Supplied material:

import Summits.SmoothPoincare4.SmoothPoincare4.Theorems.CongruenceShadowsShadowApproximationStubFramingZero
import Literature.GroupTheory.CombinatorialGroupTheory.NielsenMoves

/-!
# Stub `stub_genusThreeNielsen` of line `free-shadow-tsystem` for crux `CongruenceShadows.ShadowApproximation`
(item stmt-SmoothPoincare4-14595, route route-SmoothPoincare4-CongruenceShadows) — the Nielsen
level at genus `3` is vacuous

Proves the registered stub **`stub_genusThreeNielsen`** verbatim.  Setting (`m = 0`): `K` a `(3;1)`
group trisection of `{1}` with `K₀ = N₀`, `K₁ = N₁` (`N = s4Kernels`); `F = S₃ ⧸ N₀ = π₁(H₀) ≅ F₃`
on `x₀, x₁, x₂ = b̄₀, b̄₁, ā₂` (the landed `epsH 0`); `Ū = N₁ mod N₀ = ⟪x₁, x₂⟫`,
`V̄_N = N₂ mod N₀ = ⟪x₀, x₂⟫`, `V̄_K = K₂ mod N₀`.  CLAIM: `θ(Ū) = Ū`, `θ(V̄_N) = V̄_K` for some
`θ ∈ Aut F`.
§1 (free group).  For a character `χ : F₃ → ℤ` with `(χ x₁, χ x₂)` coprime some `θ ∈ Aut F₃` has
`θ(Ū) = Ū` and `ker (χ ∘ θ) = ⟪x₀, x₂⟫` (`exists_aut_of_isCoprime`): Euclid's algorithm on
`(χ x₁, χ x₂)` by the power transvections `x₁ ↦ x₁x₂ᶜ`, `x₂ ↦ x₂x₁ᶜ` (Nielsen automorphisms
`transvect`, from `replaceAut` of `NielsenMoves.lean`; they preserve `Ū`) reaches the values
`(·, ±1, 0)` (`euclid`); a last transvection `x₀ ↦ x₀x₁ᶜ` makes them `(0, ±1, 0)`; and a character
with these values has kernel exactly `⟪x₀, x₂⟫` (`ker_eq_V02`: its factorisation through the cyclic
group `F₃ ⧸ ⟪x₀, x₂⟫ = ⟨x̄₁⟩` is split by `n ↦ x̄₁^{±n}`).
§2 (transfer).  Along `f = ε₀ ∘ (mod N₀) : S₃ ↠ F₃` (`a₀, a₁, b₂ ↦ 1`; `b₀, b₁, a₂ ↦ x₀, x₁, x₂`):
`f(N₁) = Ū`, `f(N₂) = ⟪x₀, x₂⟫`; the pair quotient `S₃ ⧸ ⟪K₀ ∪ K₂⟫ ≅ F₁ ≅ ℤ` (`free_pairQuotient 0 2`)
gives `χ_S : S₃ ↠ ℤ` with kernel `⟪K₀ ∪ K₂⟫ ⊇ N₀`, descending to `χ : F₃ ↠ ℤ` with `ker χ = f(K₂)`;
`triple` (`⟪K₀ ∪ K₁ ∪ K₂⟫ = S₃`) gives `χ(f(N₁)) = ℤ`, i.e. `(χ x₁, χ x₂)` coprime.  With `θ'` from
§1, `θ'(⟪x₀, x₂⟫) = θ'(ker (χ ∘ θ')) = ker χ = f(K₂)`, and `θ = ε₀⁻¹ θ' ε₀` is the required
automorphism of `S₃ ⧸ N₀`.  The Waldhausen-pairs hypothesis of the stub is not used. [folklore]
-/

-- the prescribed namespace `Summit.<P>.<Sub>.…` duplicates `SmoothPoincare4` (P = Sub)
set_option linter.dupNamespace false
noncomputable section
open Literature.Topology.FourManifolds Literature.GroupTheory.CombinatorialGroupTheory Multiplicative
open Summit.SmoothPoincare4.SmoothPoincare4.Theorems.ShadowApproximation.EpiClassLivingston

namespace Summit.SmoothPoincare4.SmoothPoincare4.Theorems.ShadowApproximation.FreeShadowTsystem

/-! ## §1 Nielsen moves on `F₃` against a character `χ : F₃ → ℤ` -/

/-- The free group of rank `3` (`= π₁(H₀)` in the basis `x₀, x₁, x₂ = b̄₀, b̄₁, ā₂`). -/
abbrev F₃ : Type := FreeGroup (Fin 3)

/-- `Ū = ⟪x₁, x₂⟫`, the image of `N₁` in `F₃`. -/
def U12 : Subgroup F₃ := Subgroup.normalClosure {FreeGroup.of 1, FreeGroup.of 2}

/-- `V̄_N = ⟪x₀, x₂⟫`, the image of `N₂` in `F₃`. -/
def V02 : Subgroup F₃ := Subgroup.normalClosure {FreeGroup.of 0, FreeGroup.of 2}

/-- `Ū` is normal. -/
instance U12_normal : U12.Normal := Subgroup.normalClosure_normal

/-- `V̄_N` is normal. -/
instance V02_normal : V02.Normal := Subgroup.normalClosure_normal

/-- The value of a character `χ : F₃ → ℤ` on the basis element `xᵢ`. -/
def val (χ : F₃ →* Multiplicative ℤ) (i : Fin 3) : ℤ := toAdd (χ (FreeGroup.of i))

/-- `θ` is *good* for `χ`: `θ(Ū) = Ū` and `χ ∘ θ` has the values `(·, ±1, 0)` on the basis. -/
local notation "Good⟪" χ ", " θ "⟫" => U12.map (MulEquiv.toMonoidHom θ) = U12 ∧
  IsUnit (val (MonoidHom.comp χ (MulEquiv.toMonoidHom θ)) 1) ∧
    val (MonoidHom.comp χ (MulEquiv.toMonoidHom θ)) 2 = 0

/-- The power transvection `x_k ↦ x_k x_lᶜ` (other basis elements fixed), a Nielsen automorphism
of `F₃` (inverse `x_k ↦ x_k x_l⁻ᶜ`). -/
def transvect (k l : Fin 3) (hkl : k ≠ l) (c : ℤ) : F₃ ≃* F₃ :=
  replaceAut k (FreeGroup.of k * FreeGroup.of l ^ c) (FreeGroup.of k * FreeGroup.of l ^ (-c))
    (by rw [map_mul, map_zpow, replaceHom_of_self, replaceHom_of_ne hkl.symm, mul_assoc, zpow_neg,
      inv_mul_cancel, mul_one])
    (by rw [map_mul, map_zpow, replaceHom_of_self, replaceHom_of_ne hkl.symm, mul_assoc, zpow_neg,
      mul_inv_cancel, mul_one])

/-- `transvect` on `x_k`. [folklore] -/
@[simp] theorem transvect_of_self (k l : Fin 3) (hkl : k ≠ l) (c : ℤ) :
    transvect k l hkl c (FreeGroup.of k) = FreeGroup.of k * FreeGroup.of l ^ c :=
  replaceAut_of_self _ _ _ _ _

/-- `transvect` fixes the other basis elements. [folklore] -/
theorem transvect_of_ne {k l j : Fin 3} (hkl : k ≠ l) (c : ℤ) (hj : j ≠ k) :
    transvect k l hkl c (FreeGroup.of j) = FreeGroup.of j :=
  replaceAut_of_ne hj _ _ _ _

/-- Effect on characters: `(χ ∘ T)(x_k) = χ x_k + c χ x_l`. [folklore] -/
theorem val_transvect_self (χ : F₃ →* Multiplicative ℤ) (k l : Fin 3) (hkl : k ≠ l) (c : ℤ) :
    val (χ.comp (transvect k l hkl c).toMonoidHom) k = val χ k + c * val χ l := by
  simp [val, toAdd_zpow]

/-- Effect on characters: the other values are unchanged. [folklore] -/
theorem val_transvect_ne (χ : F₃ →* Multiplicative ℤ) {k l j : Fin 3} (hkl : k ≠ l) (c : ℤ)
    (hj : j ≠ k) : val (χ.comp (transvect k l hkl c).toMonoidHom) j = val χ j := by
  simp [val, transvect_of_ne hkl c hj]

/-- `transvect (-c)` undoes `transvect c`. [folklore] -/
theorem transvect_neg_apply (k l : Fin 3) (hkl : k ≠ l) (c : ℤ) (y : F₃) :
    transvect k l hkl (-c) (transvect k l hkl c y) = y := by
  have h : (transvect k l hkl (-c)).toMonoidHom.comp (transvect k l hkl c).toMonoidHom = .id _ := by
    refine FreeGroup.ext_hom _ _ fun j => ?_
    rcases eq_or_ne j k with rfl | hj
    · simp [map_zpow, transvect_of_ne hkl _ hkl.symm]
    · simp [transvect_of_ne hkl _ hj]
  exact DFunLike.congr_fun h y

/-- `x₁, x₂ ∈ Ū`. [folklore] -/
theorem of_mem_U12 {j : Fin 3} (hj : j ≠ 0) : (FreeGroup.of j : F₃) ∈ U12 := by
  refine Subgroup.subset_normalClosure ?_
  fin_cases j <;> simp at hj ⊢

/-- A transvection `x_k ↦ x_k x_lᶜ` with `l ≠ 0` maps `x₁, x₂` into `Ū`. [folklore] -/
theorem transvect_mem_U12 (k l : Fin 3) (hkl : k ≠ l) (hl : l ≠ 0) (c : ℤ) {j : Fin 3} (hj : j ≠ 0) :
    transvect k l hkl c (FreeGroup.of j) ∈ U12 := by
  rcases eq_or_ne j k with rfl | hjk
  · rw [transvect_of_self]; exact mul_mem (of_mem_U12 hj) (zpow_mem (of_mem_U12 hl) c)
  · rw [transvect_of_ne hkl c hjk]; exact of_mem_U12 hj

...

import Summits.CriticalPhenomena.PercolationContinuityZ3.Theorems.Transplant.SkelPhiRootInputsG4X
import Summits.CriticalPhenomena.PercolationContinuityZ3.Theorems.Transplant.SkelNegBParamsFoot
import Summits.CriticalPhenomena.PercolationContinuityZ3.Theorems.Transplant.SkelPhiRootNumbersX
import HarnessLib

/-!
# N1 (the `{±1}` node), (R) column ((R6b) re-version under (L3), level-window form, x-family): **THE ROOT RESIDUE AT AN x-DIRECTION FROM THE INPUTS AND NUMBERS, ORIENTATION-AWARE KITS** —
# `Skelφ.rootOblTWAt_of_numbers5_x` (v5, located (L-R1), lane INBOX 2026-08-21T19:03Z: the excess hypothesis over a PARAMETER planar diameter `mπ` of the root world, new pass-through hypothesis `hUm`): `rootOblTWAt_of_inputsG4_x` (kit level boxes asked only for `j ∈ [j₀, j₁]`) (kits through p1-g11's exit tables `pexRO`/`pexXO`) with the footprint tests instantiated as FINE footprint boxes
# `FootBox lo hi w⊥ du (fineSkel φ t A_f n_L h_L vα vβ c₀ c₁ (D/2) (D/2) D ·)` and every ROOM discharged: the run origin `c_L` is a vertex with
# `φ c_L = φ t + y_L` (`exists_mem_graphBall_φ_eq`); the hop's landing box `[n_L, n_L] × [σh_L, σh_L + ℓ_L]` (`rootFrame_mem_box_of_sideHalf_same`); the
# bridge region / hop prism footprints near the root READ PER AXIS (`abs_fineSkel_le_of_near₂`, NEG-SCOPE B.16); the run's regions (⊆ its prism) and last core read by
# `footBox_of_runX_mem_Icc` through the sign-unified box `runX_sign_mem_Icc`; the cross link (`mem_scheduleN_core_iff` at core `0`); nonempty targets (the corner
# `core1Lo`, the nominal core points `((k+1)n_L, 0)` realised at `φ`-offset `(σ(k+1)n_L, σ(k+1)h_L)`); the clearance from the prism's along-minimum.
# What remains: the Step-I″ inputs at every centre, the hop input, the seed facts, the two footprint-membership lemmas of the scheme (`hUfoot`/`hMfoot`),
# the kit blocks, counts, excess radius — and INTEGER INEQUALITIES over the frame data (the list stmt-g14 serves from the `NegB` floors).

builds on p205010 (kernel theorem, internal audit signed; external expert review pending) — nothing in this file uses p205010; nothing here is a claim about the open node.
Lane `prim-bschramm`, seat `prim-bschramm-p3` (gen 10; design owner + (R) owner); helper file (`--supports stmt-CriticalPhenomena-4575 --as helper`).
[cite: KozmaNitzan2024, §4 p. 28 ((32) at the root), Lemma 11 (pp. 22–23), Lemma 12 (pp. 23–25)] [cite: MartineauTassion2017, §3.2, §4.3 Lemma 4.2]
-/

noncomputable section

Problem to solve: Of all the entries above, retype exactly the lines from the line with "(item stmt-SmoothPoincare4-14595, route" to the line with "group trisection of", both included, and no others.

Completed task:
(item stmt-SmoothPoincare4-14595, route route-SmoothPoincare4-CongruenceShadows) — the Nielsen
level at genus `3` is vacuous

Proves the registered stub **`stub_genusThreeNielsen`** verbatim.  Setting (`m = 0`): `K` a `(3;1)`
group trisection of `{1}` with `K₀ = N₀`, `K₁ = N₁` (`N = s4Kernels`); `F = S₃ ⧸ N₀ = π₁(H₀) ≅ F₃`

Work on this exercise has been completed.